Alternate fortunes? The role of domestic ducks and geese from Roman to Medieval times in Britain
By Umberto Albarella
Documenta Archaeobiologiae III. Feathers, Grit and Symbolism, ed. by G.Grupe and J.Peters (2005)
Abstract: Zooarchaeological evidence indicates that birds played a smaller role in the economy of Roman than medieval Britain. Ducks are more common than geese in Roman sites while the opposite is the case for the medieval period, the change occurring soon after the end of the Roman period (i.e. the Anglo-Saxon period in England). Documentary, iconographic and archaeological evidence from inside and outside Britain indicates that while the goose was probably already domesticated by the 3rd millennium BC, a proper system of duck husbandry was only developed rather late and was not yet fully in place by Roman times. Bearing in mind the higher frequency of duck bones in Roman Britain, we must conclude that in this country goose husbandry was also little developed and that all anatid bones found in British Roman sites probably derive from wild rather than domestic birds. Goose husbandry increased in importance in medieval times but most duck bones found in this period may also be wild, particularly in the earlier part of the Middle Ages.

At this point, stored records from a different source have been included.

/-- Every edge of `Γ − π_{u0}` is properly coloured by `col u0`. -/
theorem col_proper {L : ℕ} (hL : Odd L) (h3 : 3 ≤ L) (u0 : Fin L × Fin L) (v w : Vx L)
    (h : s(v, w) ∈ gammaMinus (frame L) (unit L) u0) : col u0 v ≠ col u0 w := by
  rw [mem_gammaMinus] at h
  rcases h with h | ⟨u, hu, h⟩
  · simp only [frame, mem_union, mem_image, mem_biUnion, mem_univ, true_and, mem_insert, mem_singleton] at h
    rcases h with ((((⟨i, h⟩ | ⟨i, h⟩) | ⟨i, h⟩) | ⟨i, h⟩) | ⟨i, h | h | h | h | h⟩) | ⟨i, h | h | h | h | h⟩
    · exact ne_of_edge_eq h (col_cycleA hL h3 u0 i)
    · exact ne_of_edge_eq h (col_cycleD hL h3 u0 i)
    · exact ne_of_edge_eq h (col_AB u0 i)
    · exact ne_of_edge_eq h (col_DC u0 i)
    · exact ne_of_edge_eq h.symm (col_24 u0 i)
    · exact ne_of_edge_eq h.symm (col_25 u0 i)
    · exact ne_of_edge_eq h.symm (col_34 u0 i)
    · exact ne_of_edge_eq h.symm (col_35 u0 i)
    · exact ne_of_edge_eq h.symm (col_45 u0 i)
    · exact ne_of_edge_eq h.symm (col_68 u0 i)
    · exact ne_of_edge_eq h.symm (col_69 u0 i)
    · exact ne_of_edge_eq h.symm (col_78 u0 i)
    · exact ne_of_edge_eq h.symm (col_79 u0 i)
    · exact ne_of_edge_eq h.symm (col_89 u0 i)
  · rw [mem_unit] at h
    rcases h with h | h
    · exact ne_of_edge_eq h.symm (col_unit u0 u hu)
    · exact ne_of_edge_eq h.symm (col_unit' u0 u hu)

/-- **D2 for `𝒯_L`**. -/
theorem toft_D2 {L : ℕ} (hL : Odd L) (h3 : 3 ≤ L) (u0 : Fin L × Fin L) :
    (SimpleGraph.fromEdgeSet (↑(gammaMinus (frame L) (unit L) u0) : Set (Sym2 (Vx L)))).Colorable 3 := by
  refine ⟨SimpleGraph.Coloring.mk (col u0) ?_⟩
  intro v w hadj
  rw [SimpleGraph.fromEdgeSet_adj, Finset.mem_coe] at hadj
  exact col_proper hL h3 u0 v w hadj.1

end Summit.PneNP.PneNP.Theorems.AeaCutRectanglesFixedCutFooling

Introduction: Ducks and geese have been hunted by people for millennia and husbanded for centuries. Though they only rarely reached the economic importance of the domestic fowl, the domestic forms of these birds have represented for many societies a useful and occasionally important source of meat, eggs, feathers and companionship. The story of their relationship with people is, however, still very incompletely understood, partly because these ‘minor’ domesticates are rarely mentioned in historical documents, and partly because it is very difficult to attribute goose and duck bones found in archaeological sites to their domestic or wild forms.
In this paper the relative frequency of duck and goose bones found in archaeological sites of Roman and medieval times in Britain will be discussed. No attempt is made to discriminate between different wild species of ducks and geese or between wild and domestic forms of these birds. This might be attempted on the basis of biometrical and genetic evidence, but it would require a major re-analysis of a large number of archaeological assemblages, which is beyond the aims of this research. The evidence concerning the abundance of these birds in animal bone assemblages will rather be interpreted on the basis of what we know about the status of wildfowl hunting and husbandry from the onset of domestication up to the period discussed in this article.